Stored data
import Literature.MathematicalPhysics.QuantumFieldTheory.Balaban1983to89.B2Lemma24KerOmega
import Literature.MathematicalPhysics.QuantumFieldTheory.Balaban1983to89.B2Prop22RegularTorusPair

/-!
# [B2] Lemma 2.4, proof p. 572, ON THE TORUS `T_η`: the four (2.58) kernel inputs of the Lemma 2.4 family DISCHARGED for
# an outer region `Ω = B^k(Λ₂^{(k−1)′}) ⊂ T_η` that may wrap around the torus — in particular for `Λ₂′ =` the whole
# unit torus — from the tree's Proposition 2.2 on TORUS region pairs (`B2Prop22RegularTorusPair.ineq258_torusPairFam`,
# `ineq258_torus_rect`), the box `□ = B^k(□₂)` being a PROPER box of the torus (`M_μ < P_μ`): the torus twin of
# `B2Lemma24KerOmega`

statement-level skeleton of published theorems with citation tags; proofs where landed; nothing here is a claim about
the Yang–Mills mass gap

**Sources.** T. Bałaban, *(Higgs)₂,₃ quantum fields in a finite volume. II. An upper bound*, Commun. Math. Phys. **86**
(1982) 555–594 (bib key `Balaban1982Higgs2`, «B2»; held `paper:balaban1982-cmp86-higgs23-ii`, journal page = PDF page +
554; text layer `p0016.txt`–`p0018.txt` = pp. 570–572, renders
`run/shared/lean/pub/pub-balaban/b2b-balaban-ref1/pages/1982-cmp86-higgs23-II/1982-cmp86-higgs23-II-p016-x2.png`,
`-p018-x2.png`): (2.56) p. 570, Proposition 2.2 (2.58) pp. 570–571, the sentence after (2.60) p. 571, Lemma 2.4
(2.65)–(2.67) p. 572; T. Bałaban, *Regularity and decay of lattice Green's functions*, Commun. Math. Phys. **89** (1983)
571–597 (bib key `Balaban1983RegularityDecay`, «B4»): p. 572 «operators on subsets of a torus T_η», (1.1)–(1.7)
pp. 572–573, Theorem p. 573 incl. «For some simple sets Ω, e.g. for rectangular parallelepipeds, the inequalities hold
without any restrictions on the points x, x′», §2 p. 575.  A NEW LEAF over `B2Lemma24KerOmega` (lit-balaban p23 g19,
p340291: `boxLabels`, `eB`, `eY`, `shiftF`, `hnk`, `kerBox_mulVec_eq`, `dkerBox_mulVec_eq`, `block_mulVec_eq_fld`,
`boxEmb_add_e1`, `boxEmb_add_e1_mem`, `fieldLink_boxEmb`, `fld_regionDeriv_boxEmb`, `mem_fineDom_boxLabels_iff`,
`shift_mem_boxLabels`, `sub_mem_boxDom`, `FrameU`-style frames; `B2Lemma24SupG.{FrameS, ModelT, famOfT, κS, embS, ΓS,
AprS, A0S, thetaS, constBond_add_AprS}`, `B2Lemma24RemD.ModelR.{toModel, toModel_restr, toModel_dev}`,
`B2Lemma24Proof.{kerBox, dkerBox, dKer, lemma24_bounds}`) and over `B2Prop22RegularTorusPair` (p23 g14, p323436:
`tsrc`, `tsrc₀`, `tbond`, `tbase`, `tldist`, `extT_tsrc`, `ineq258_torusPairFam`, `ineq258_torus_rect`); used BY NAME,
nothing restated: r01 g9 `B4TorusPairFam.{TorusPairInst, torusPairFam, tcdist, tcdist_nonneg, TorusPairInst.(GT, G₀T, DT,
deltaT, extT, resT, fld_deltaT, fld_DT_deltaT)}` (p318600), r01 g9 `B4TorusRegionOp.{per, per_pos, twrap, twrap_eq_self,
twrap_apply, TNbr, tNbr_of_nbrs, torWt, torBond, torBond_eq_compField, perField, torusOp, torusDeriv, tcovDeriv,
fld_tcovDeriv_mulVec_of_mem, val_mem_perBox, contourTrans_tor_eq, fieldLink_tor_eq_of_nbrs, regWt_le_torWt, cdev,
cdev_nonneg, cdev_add_mul, tnorm, exists_lift_eq_tnorm}`, r01 g7 `B4RegionCubeCarrier.{boxEmb, boxEmbY, blk_boxEmb,
compField_add, fineDom_mono, incl, inclY}`, b05 `B4Sect5Proof.{latticeConst, latticeSum_le}`, b04 `B4GaugeCovariance.{b4Op,
fld, fieldLink, contourTrans, covOp_congr}`, `B4Lemma21Region.{regionOp, regionDeriv}`, `B4Lemma22ReduceZero.Box`,
`B2Eq268GaugeAway.blkSite`, `B2Prop22RegularRegionPair.{avgQ, single, srcQ, fld_mul_avgQ_transpose_mulVec_single}`.  No
existing module is touched, no definition of record altered, nothing of [B2]/[B4] asserted as a fact.  Unit
`lit-balaban-p23` gen 19 (Phase-2 proof seat p23), 2026-08-22; SKELETON row **B2.Lem2.4** (fold owner r02, second reader
r14, referee ref-4; decl of record `B2.Lemma24Printed`); successor of `B2Lemma24KerOmega` HONEST SCOPE (a) («an `Λ₂′`
that wraps around the torus … is NOT a member of this family; the torus twin … is successor work») — this file is that
twin.  v1.0 = p341404; v1.1 = p341920, DOCSTRING-ONLY — declarations byte-identical —: the locator of [B4] (1.7)
corrected to p. 572 (×4; r04's CITELOC audit g22); v1.2, DOCSTRING-ONLY: the [B4] p. 572 torus sentence
re-quoted verbatim («Another common case is …», r02 21:07Z) and the (2.39) locator split p. 582 / clause p. 583; v1.3 (this
text, p23 gen 20), DOCSTRING-ONLY: the (2.58) restriction locator split «Prop. 2.2 (2.58) p. 570; p. 571 «for b ⊂ Ω,
dist(b, Ω^c) ≧ R₀»» (×4; summit-lit1 CITELOC #21 class P84-005).

## WHAT IS PRINTED (verbatim «…»)

[B2] p. 570 (2.56) [PDF 16]: «φ^{(k)} = a_kG_k(B^k(Λ₂^{(k−1)′}), A^{(k)})Q_k^*(A^{(k)})Λ₆^{(k−1)′}φ.»  Proposition 2.2,
pp. 570–571: «Let Ω and A satisfy the assumptions of Proposition I.2.1, then for e(L^kε) sufficiently small there exist
positive constants δ₀, c₀, R₀ independent of A, k, Ω and depending on d, a, M, such that
|(D^η_AG_k(Ω, A)Q_k^*(A))(b, y)| ≦ c₀ exp(−δ₀ dist(b, y)), (2.58) for b ⊂ Ω, dist(b, Ω^c) ≧ R₀, y ∈ Ω^{(k)}. The identical
inequality holds for G_k(Ω, A)Q_k^*(A), and for D^η_AδG_k(Ω, Ω₀, A)Q_k^*(A), δG_k(Ω, Ω₀, A)Q_k^*(A) with the additional
factor exp(−δ₀(dist(b, Ω^c) + dist(y, Ω^c))).»  p. 571: «The inequality (2.60) implies that the configuration A^{(k)}
considered on the set B^k(Λ₂^{(k−1)′}) satisfies the assumption of Proposition I.2.1. on a vector field configuration.»
p. 572 [PDF 18]: «Let us define □₁, □₂ as the sums of large blocks contained in Λ₇^{(k−1)′} and distant from the point y
less than 2r(L^kε), 4r(L^kε) respectively, and let us denote □ = B^k(□₂). Of course □ ⊂ B^k(Λ₂^{(k−1)′}). Using
Proposition 2.2 and the restrictions (2.55) we get φ^{(k)}(x) = (a_kG_k(□, A^{(k)})Q_k^*(A^{(k)})□₁φ)(x) + O((L^kε)^κ),
x ∈ B^k(y), (2.67) and the same equality for the covariant derivative of φ^{(k)}.»  [B4] p. 572 [PDF 2, L4–6]:
«Another common case is to consider operators on subsets of a torus T_η which we identify with a rectangular
parallelepiped in ηZ^d with periodic conditions.»  [B4] p. 573, after the Theorem: «For some simple sets Ω, e.g. for rectangular parallelepipeds, the
inequalities hold without any restrictions on the points x, x′».  [B4] p. 575: «We have assumed that Ω^{(k)} is a sum of
large blocks, i.e. blocks of the size M on the unit lattice, thus Ω is a sum of the corresponding large blocks of the
size M on η-lattice T_η.»

## DICTIONARY

As in `B2Lemma24KerOmega` (its §§1–2 are imported), with the torus in place of `ηℤ^{d+1}`: the torus
`T_η = Π_ν ℤ/(L^kP_ν)` of r01's `TorusPairInst` (`P_ν ≥ 1` unit blocks per direction, fine period `L^kP_ν ≥ 3`, labels =
representatives in the period box `Π_ν[0, P_ν)`); the outer region `Ω = B^k(Λ₂′)` = a union of big blocks of the torus,
given by its unit labels `Ω₀T ⊆ Π_ν[0,P_ν)`, ALLOWED TO WRAP AROUND `T_η` and to be all of it; the box `□₂ = o + [0, M)`
a PROPER box of the torus, `0 ≤ o_μ`, `o_μ + M_μ ≤ P_μ`, `M_μ < P_μ` (so that no torus bond of `□ = B^k(□₂)` wraps and
the torus operator (1.6) of `□` IS the lattice operator of the box lineage at the periodic field, `torusOp_eq_regionOp`);
`A^{(k)}` = a torus component field `Ac` (read on the period box, periodic extension `perField`), (1.7)-regular ON `Ω`
with the torus forward differences; the field fed to the box lineage is `A^{(k)}_per(· + L^ko)` (`shiftF … (perField …)`);
`K_Ω(x, y′) := a_k·(G_k(Ω, A)Q_k^*(A))(x + L^ko, y′)` over r01's TORUS Green's function `TorusPairInst.GT`; the label
distance is the unit TORUS distance `|y(x) + o − y′|_{T_1}` (`tnorm 1 P`); `dist(b, y)`, `dist(b, Ω^c)` of (2.58) are
the torus sup-distances `tldist`, `tcdist` of `B2Prop22RegularTorusPair`/`B4TorusPairFam`.  The plain clauses of (2.58)
on `Ω` come from `ineq258_torusPairFam` when `Ω ≠ T_η` (the restriction `dist_T(x, Ω^c) ≥ R₀` from the depth of `B^k(y)`
in `□`) and from `ineq258_torus_rect` when `Ω = T_η` ([B4] p. 573: no restriction on the points); the `δG_k(□, Ω, A)`
clauses from `ineq258_torusPairFam` on the torus pair `□ ⊂ Ω`.

## Main definitions and results

* §1 `boxLabels_subset_boxDom`, `tNbr_iff_nbrs`, `torWt_eq_regWt`, **`torusOp_eq_regionOp`** (the torus operator (1.6)
  of a proper box = the lattice operator at the periodic field), `avgQ_tor_eq`, `exists_torus_pt_off_box`.
* §2 `fld_torusDeriv_boxEmb` (the torus derivative (1.3) along a bond of the embedded box).
* §3 torus distances: `le_tcdist`, `cdev_window`, `cdev_scale`, `tnorm_label_le`, `deep_tnorm_le`,
  **`torus_latticeSum_le`** (`Σ_{y′ ∈ T} e^{−a|b−y′|_{T_1}} ≤ K_{d+1}(a)`, by nearest lifts and b05's `latticeSum_le`).
* §4 the constants `dT, cT, rT, eT` of `ineq258_torusPairFam` and `dR, cR, eR` of `ineq258_torus_rect` (`choose`),
  `T_spec`, `R_spec`; `FrameV` (a `FrameS` whose `cO, δO, SO` dominate them), `FrameV.ofFrameS`.
* §5 `ModelV` (the instance with its torus, outer region and torus field; NO kernel hypothesis field), `KΩT`, `dLT`,
  the identities `KΩT_mulVec`, `KΩT_sub_kerBox_mulVec`, `dKer_KΩT_mulVec`, `dKer_sub_dkerBox_mulVec`, the theorems
  **`kerΩ_far`, `kerΩ_near`, `dkerΩ_far`, `dkerΩ_near`, `summableΩ`**, `toModelT : ModelT fr.toFrameS ↥Ω₀T`, `famOfV`,
  **`lemma24Printed_modelV (fr : FrameV ι d) : B2.Lemma24Printed (famOfV fr)`**.

## HONEST SCOPE

(a) CARRIER: `Ω = B^k(Λ₂^{(k−1)′})` = any union of big blocks of the torus `T_η = Π_ν ℤ/(L^kP_ν)` of r01's
`torusPairFam` (fine period `≥ 3`, `Kmod ∣ P_ν`), INCLUDING the whole torus; `□₂` a proper box (`M_μ < P_μ` — print's
`□₂` has diameter `8r(L^kε) ≪` the torus side).  Distances in the torus sup-metric, unit-lattice units.  (b) SUB-FAMILY
as in `B2Lemma24SupG`/`B2Lemma24KerOmega` HONEST SCOPE: staircase contours, charge `e/L^k`, component field; (2.23)/(1.7)
ON `Ω` with torus forward differences.  (c) WHAT REMAINS a hypothesis field of `ModelV`: NOTHING OF ESTIMATE SHAPE —
data; the geometry `hbox`/`ho0`/`hoP`/`hMP` (`□₂ ⊂ Λ₂′`, a proper box whose representative `o + [0, M)` does not
cross the seam of the period box — for `M_μ < P_μ` always arranged by a translation of `T_η`, under which [B4]
(1.1)–(1.12) are invariant; that translation is NOT performed in the kernel), `hbigΩ`/`hbigB`/`hKP` (big-block unions,
`Kmod ∣ P_ν`), `deep` with `hRT`/`hR4`/`hR1`, `far1`, `inc_mem`, `farΩ` (torus label distance `≥ R₂` off `□₁`), `hMS`,
`hM3` (`P_ν ≥ 1` and the fine period `≥ 3` of r01's family are CONSEQUENCES, `hPT`/`h3T`); the
regularity on `Ω`; smallness of `e(L^kε)` (`hle`, `hleT`, `hleR`, `hθ1`, `hτ1`) — the thresholds `eNC1`, `eT1`, `eR1` are
`choose`s, not kernel-explicit; that print's `e(L^kε)` meets them for `ε` small is a located PROSE claim, zero head
weight —; the scale products; (2.55) via `Restr`.  The INTENDED INSTANCE is the print's own (`y ∈ Λ₇′`, the 4r/2r
cubes, `K₀ = M`), cf. `B2Eq28RegionsBigBlockUnion`, `B2Eq267HiggsRegionAsPrinted`; deriving (c) from `y ∈ Λ₇′` inside
the kernel is NOT done here.  (d) CONSTANTS (criterion K4′ of `lit-balaban-r02/B2-CLOSURE.md` §32a): `C` = the constant
of `lemma24_bounds fr.toFrame`, a function of the fields of `fr.toFrame` alone (`d`, `ℓ`, `F`/`ℓ₁`, `a±`, `m²₊`, `cO`,
`δO`, `SO` — tied to `dT, cT, dR, cR (d, F, ℓ, a±, m²₊, c_reg, β)` and `latticeConst (d+1) (δO/2)` by `hδT`/`hcT`/`hδR`/
`hcR`/`hST` —, `c_I, r₁, r₂`, the `K`'s); it does NOT depend on the torus `P`, the region `Ω₀T`/`|Tout|` (the volume),
`k`, `M`, `S`, `A`, `φ`, `e`, base points; those enter only thresholds.  (e) `Model`, `ModelR`, `ModelS`, `ModelT`
untouched.  (f) Kernel-block reading of (2.58) as in p23 g14.  Value = the Lemma 2.4 family of record reaches the
torus carrier of [B2] with all four (2.58) inputs PROVED; NOT summit progress.
-/

namespace Literature.MathematicalPhysics.QuantumFieldTheory.Balaban1983to89.B2Lemma24KerOmegaTorus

» **What is being asked**
When a line contains the string "inputs", count that line; once every line of the records has been checked, state the count alone.

» **Solution to this task**
2